# 59 days pregnant but looks skinnier? French bulldog



## Missfrenchie90 (Jun 11, 2017)

hello everyone , 
I was hoping you can help, 
Lady is now at day 59 from first mating she's due to have a c section on 30th June that makes it this Friday , today she woke up just the same as normal, went out for a pee, and had a long slimley discharge but has lost her plug last week ( as in last post ) but today she looks to be skinner ( less round and fat and actually has side dips ) if that makes sense? No temp drop in fact is slightly higher than last week it's 37.8 - 38.00 c , she seems well in herself was sick yesterday 2 times still eating and drinking no runny stools , slightly softer than before , have felt pups move today , is there anything I should do ? Last time I took her to the vets he said let nature take it corse and the pups will come when there ready , she's got 5 pups from scans but vet told me not to bet my bottom dolls on it , also she can't really reach her valiva to lick it I have been cleaning it for her for higenic reasons is there anything else I should do ? I don't want to call the vet incase the suggested a emergency c section and didn't want this too happen too early, let me know what you all think , I'll be online all day ,


----------



## kelzcats (Aug 1, 2011)

I'm no expert on breeding dogs, but I think she might have dropped as in puppies getting into the birthing position as this is what happens to cats not sure if it applies to dogs, I would have thought it does correct me if I'm wrong!
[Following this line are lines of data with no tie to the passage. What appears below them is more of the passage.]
import Literature.MathematicalPhysics.QuantumManyBody.DiluteBoseGasUpperBoundLocalization
import Literature.MathematicalPhysics.QuantumManyBody.BoseGasThermodynamicLimitRuelle
import HarnessLib

/-!
# Basti–Cenatiempo–Schlein 2021, App. A, Lemmas A.2–A.4 for mixtures of blocks:
# from grand-canonical (Fock-space) torus data to the canonical Dirichlet thermodynamic limit

Topic `Literature/MathematicalPhysics/QuantumManyBody`, third proofs companion of
`DiluteBoseGasUpperBound.lean` (provefact
`Literature.MathematicalPhysics.QuantumManyBody.BoseGas.BastiCenatiempoSchlein2021_upperBound`),
after `DiluteBoseGasUpperBoundProofs.lean` (Lemma A.2 / (A.13): replication of one block,
`limsup_energyDensity_le_of_block`) and `DiluteBoseGasUpperBoundLocalization.lean` (Lemma A.1:
`exists_dirichlet_le_periodic`; the canonical assembly
`BastiCenatiempoSchlein2021_upperBound_of_periodicLHYBlocks`).

[BastiCenatiempoSchlein2021, Prop. 1.3] produces a *grand-canonical* trial state: a normalised
`Ψ ∈ 𝓕(Λ_L)` on the torus `L = ρ̃^{-γ}` with `⟨𝒩⟩ ≥ ρ̃L³`, `⟨𝒩²⟩ ≤ Cρ̃²L⁶` and
`⟨𝓗⟩ ≤ 4π𝔞ρ̃²L³(1 + (128/(15√π))√(ρ̃𝔞³)) + 𝓔L³`. Prop. 1.2 (App. A) turns it into the
canonical bound `e(ρ) ≤ …`: Lemma A.1 (cut-off into a Dirichlet box, sector by sector), Lemma A.2
(replication of the Dirichlet Fock state), and Lemmas A.3–A.4, which pass from the grand-canonical
energy to `e(ρ)` using "the existence of the thermodynamic limit of the specific energy and its
convexity (see [Ruelle])" through a Legendre transform (A.4: `⟨𝓗⟩/L³ ≥ μ⟨𝒩⟩/L³ + ∑_{m ≤ ML³}
(e_L(m/L³) - μm/L³)‖Ψ^{(m)}‖² - μ⟨𝒩²⟩/(ML⁶)`, (A.copies) `e_L(ρ) ≥ (1+R/L)³e(ρ(1+R/L)^{-3})`,
`… ≥ μρ - e*(μ)`, `sup_μ [μρ - e*(μ)] = e(ρ)`).

This file proves the same passage for the tree's variational objects **without convexity**: the
role of `L³e(⟨𝒩⟩/L³) ≤ ∑_m ‖Ψ^{(m)}‖² E(m, L)` (Jensen) is played by an explicit *mixture of
blocks* — cells of several particle numbers `n` in proportions `c_n = ‖Ψ^{(n)}‖²` inside one
super-block, built with the separated-cells subadditivity `groundStateEnergy_le_sum_cells` of
`BoseGasThermodynamicLimitRuelle.lean` [Ruelle1969, §3.5.11] and replicated by
`limsup_energyDensity_le_of_block`. The truncation `χ(𝒩 ≤ ML³)` by the second moment and the
density slack are kept exactly as in the printed proof.

## Contents (all proved; no definitions, no named facts)

* `sum_range_mul_div`, `sum_range_runs`, `card_filter_runs_eq` — counting cells of each type.
* `groundStateEnergy_superBlock_le` — **super-blocks**: `k j` blocks of `nb j` bosons in `Λ_{L₀}`
  (`j < P`), the pattern repeated `q` times in the cube of side `s(L₀+R)` (`(∑ k j) q ≤ s³`):
  `E₀^D(q ∑ k j nb j, s(L₀+R)) ≤ q ∑ k j E₀^D(nb j, L₀)`.
* `limsup_energyDensity_le_of_mixture` — **mixtures** (integer multiplicities): if
  `ρ d³ ∑ k j < ∑ k j nb j`, `d ≥ L₀ + R`, then
  `limsup_N E₀^D(N, L_N)/L_N³ ≤ (ρ/∑ k j nb j) ∑ k j E₀^D(nb j, L₀)`, `L_N = (N/ρ)^{1/3}`;
  `limsup_energyDensity_le_of_mixture_real` — the same with real weights `w j ≥ 0` (`⌊Qw j⌋`,
  `Q → ∞`).
* `tsum_natCast_mul_le_sum_add` (`∑ n c_n ≤ ∑_{n<P} n c_n + ⟨𝒩²⟩/P`), `tsum_natCast_mul_le_sqrt`
  (`⟨𝒩⟩ ≤ √K V` from `⟨𝒩²⟩ ≤ KV²`, `∑ c_n = 1`), `sum_sector_dirichlet_le`, `truncatedMean_ge`,
  `truncatedEnergy_le`, `sum_toReal_le_one_of_tsum_eq_one` — sector bookkeeping for Fock-space data
  given as weights `c : ℕ → ℝ≥0∞`.
* `BastiCenatiempoSchlein2021_upperBound_of_grandCanonicalLHYBlocks` — **Prop. 1.2 + "Proof of
  Theorem 1.1"**: the printed Prop. 1.3 at `(γ, ε) = (11/10, 1/10)`, stated through the sector
  weights `c_n = ‖Ψ^{(n)}‖²` of the torus Fock state (`∑ c_n = 1`, `∑ n c_n ≥ ρ̃L³`,
  `∑ n² c_n ≤ K(ρ̃L³)²`, `∑ c_n E₀^per(n, L) ≤ (4π𝔞ρ̃²(1 + c₀√(ρ̃𝔞³)) + Kρ̃^{5/2+1/10})L³`,
  `L = ρ̃^{-11/10}`), implies `BastiCenatiempoSchlein2021_upperBound`; with the real bookkeeping
  `gc_assembly_bookkeeping` (every error is `O(ρ^{5/2+1/10})`, as in the paper's balance
  `α = 1/(2γ)`). What remains for `BastiCenatiempoSchlein2021_upperBound_holds` is therefore exactly
  the Fock-space trial state of [BastiCenatiempoSchlein2021, Prop. 1.3, §§2–5].

## References

* [BastiCenatiempoSchlein2021] G. Basti, S. Cenatiempo, B. Schlein, *A new second-order upper bound
  for the ground state energy of dilute Bose gases*, Forum Math. Sigma 9 (2021) e74
  (arXiv:2101.06222): Props. 1.2–1.3 and Proof of Thm. 1.1 (pp. 3–5), App. A, Lemmas A.1–A.4 with
  (A.13), (A.copies) (pp. 25–27 of the arXiv text).
* [Ruelle1969] D. Ruelle, *Statistical Mechanics: Rigorous Results* (1969), §3.5.11 (cells with
  corridors; used through `BoseGasThermodynamicLimitRuelle.groundStateEnergy_le_sum_cells`).
-/

noncomputable section

open MeasureTheory Filter Metric
open scoped ENNReal NNReal Topology

namespace Literature.MathematicalPhysics.QuantumManyBody.BoseGas

/-! ### Counting lemmas for block patterns -/

/-- `∑_{i < K q} g(⌊i/q⌋) = ∑_{j < K} q • g(j)`. [folklore] -/
theorem sum_range_mul_div {A : Type*} [AddCommMonoid A] (g : ℕ → A) (K : ℕ) {q : ℕ} (hq : 0 < q) :
    ∑ i ∈ Finset.range (K * q), g (i / q) = ∑ j ∈ Finset.range K, q • g j := by
  induction K with
  | zero => simp
  | succ K ih =>
    rw [Nat.succ_mul, Finset.sum_range_add, ih, Finset.sum_range_succ]
    congr 1
    rw [Finset.sum_congr rfl (g := fun _ ↦ g K) fun x hx ↦ ?_, Finset.sum_const, Finset.card_range]
    rw [mul_comm, Nat.mul_add_div hq, Nat.div_eq_of_lt (Finset.mem_range.1 hx), add_zero]

/-- **Sums over runs**: if `typ i = j` on the `j`-th run `[∑_{j'<j} k j', ∑_{j'≤j} k j')` for
every `j < P`, then `∑_{i < ∑_{j<P} k j} g(typ i) = ∑_{j < P} k j • g j`. [folklore] -/
theorem sum_range_runs {A : Type*} [AddCommMonoid A] (g : ℕ → A) (k typ : ℕ → ℕ) (P : ℕ)
    (htyp : ∀ j < P, ∀ i, ∑ j' ∈ Finset.range j, k j' ≤ i → i < ∑ j' ∈ Finset.range (j + 1), k j' → typ i = j) :
    ∑ i ∈ Finset.range (∑ j ∈ Finset.range P, k j), g (typ i) = ∑ j ∈ Finset.range P, k j • g j := by
  -- more generally for the prefix runs `J ≤ P`
  suffices h : ∀ J, J ≤ P → ∑ i ∈ Finset.range (∑ j ∈ Finset.range J, k j), g (typ i) =
      ∑ j ∈ Finset.range J, k j • g j from h P le_rfl
  intro J hJ
  induction J with
  | zero => simp
  | succ J ih =>
    rw [Finset.sum_range_succ k J, Finset.sum_range_add, ih (Nat.le_of_succ_le hJ), Finset.sum_range_succ]
    congr 1
    rw [Finset.sum_congr rfl (g := fun _ ↦ g J) fun x hx ↦ ?_, Finset.sum_const, Finset.card_range]
    rw [htyp J (lt_of_lt_of_le (Nat.lt_succ_self J) hJ) _ (Nat.le_add_right _ _)
        (by rw [Finset.sum_range_succ]; exact Nat.add_lt_add_left (Finset.mem_range.1 hx) _)]

/-- **The run decomposition exists**: `typ i = #{j < P : ∑_{j' ≤ j} k j' ≤ i}` is `= j` on the
`j`-th run. [folklore] -/
theorem card_filter_runs_eq (k : ℕ → ℕ) {P j i : ℕ} (hj : j < P) (h1 : ∑ j' ∈ Finset.range j, k j' ≤ i)
    (h2 : i < ∑ j' ∈ Finset.range (j + 1), k j') :
    ((Finset.range P).filter fun j' ↦ ∑ j'' ∈ Finset.range (j' + 1), k j'' ≤ i).card = j := by
  have hmono : Monotone fun m ↦ ∑ j' ∈ Finset.range m, k j' := fun a b hab ↦
    Finset.sum_le_sum_of_subset (Finset.range_mono hab)
  have : ((Finset.range P).filter fun j' ↦ ∑ j'' ∈ Finset.range (j' + 1), k j'' ≤ i) = Finset.range j := by
    ext j'
    simp only [Finset.mem_filter, Finset.mem_range]
    constructor
    · rintro ⟨-, hle⟩
      by_contra hcon
      have hjj' : j + 1 ≤ j' + 1 := by omega
      exact absurd (lt_of_lt_of_le h2 ((hmono hjj').trans hle)) (lt_irrefl _)
    · intro hj'
      refine ⟨by omega, ?_⟩
      exact (hmono (by omega : j' + 1 ≤ j)).trans h1
  rw [this, Finset.card_range]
If your concerned get her checked over by your vet its better to be safe then sorry, I'm sure your vet would only suggest a emergency C-section if they thought it really necessary.
Why is she booked in for a C-section just curious?


----------



## SpicyBulldog (Jun 30, 2012)

Yes @kelzcats it does happen in dogs also and it sounds to me what the OP is describing. The c section is likely due to fact that French Bulldogs have trouble birthing natural and maybe the vet believes with size of puppies/skull and the bitches barrow pelvis it is better to plan c section rather than wait until she is in trouble. I would let vet know puppies have dropped by ringing them and see what they say.


----------



## kelzcats (Aug 1, 2011)

As spicybulldog said I would call the vet and see what they say you don't want puppies appearing during the night especially if French bulldogs are prone to birthing problems.


----------



## Missfrenchie90 (Jun 11, 2017)

Hello all thanks , I will call the vets see what they say her temp is 37.5 was 38 c this morning, yeah c section is planned as she's a frenchbull and they hardly ever whelp alone and normally lose pups if they do or die in the process of whelping, and if she whelps in the night she might not get to the vets in time and that's a higher risk , i will keep you all updated thanks again for your help ,


----------



## Missfrenchie90 (Jun 11, 2017)

Also How long dose it normally take to start whelping after the drop of the belly ? X


----------



## SpicyBulldog (Jun 30, 2012)

It really has varied ime, they could drop and have the next day or a few days later. Best of luck, I'm sure you're excited.


----------



## Missfrenchie90 (Jun 11, 2017)

Hello all , 
So we're still waiting, 
Lady temp dropped this morning but only too 37.00 lower than it had been the whole time , going to do another temp check at 12:00 and if it continues to drop I'll call the vet and get her in for a c section, 
Fingers crossed everyone ,
Hopefully next update will photos , 
Thanks again for all your help and advice


----------



## Missfrenchie90 (Jun 11, 2017)

Temp at 12.30 is 37.2 ? Dose anyone think she's going to whelp?


----------



## Sled dog hotel (Aug 11, 2010)

Missfrenchie90 said:


> Temp at 12.30 is 37.2 ? Dose anyone think she's going to whelp?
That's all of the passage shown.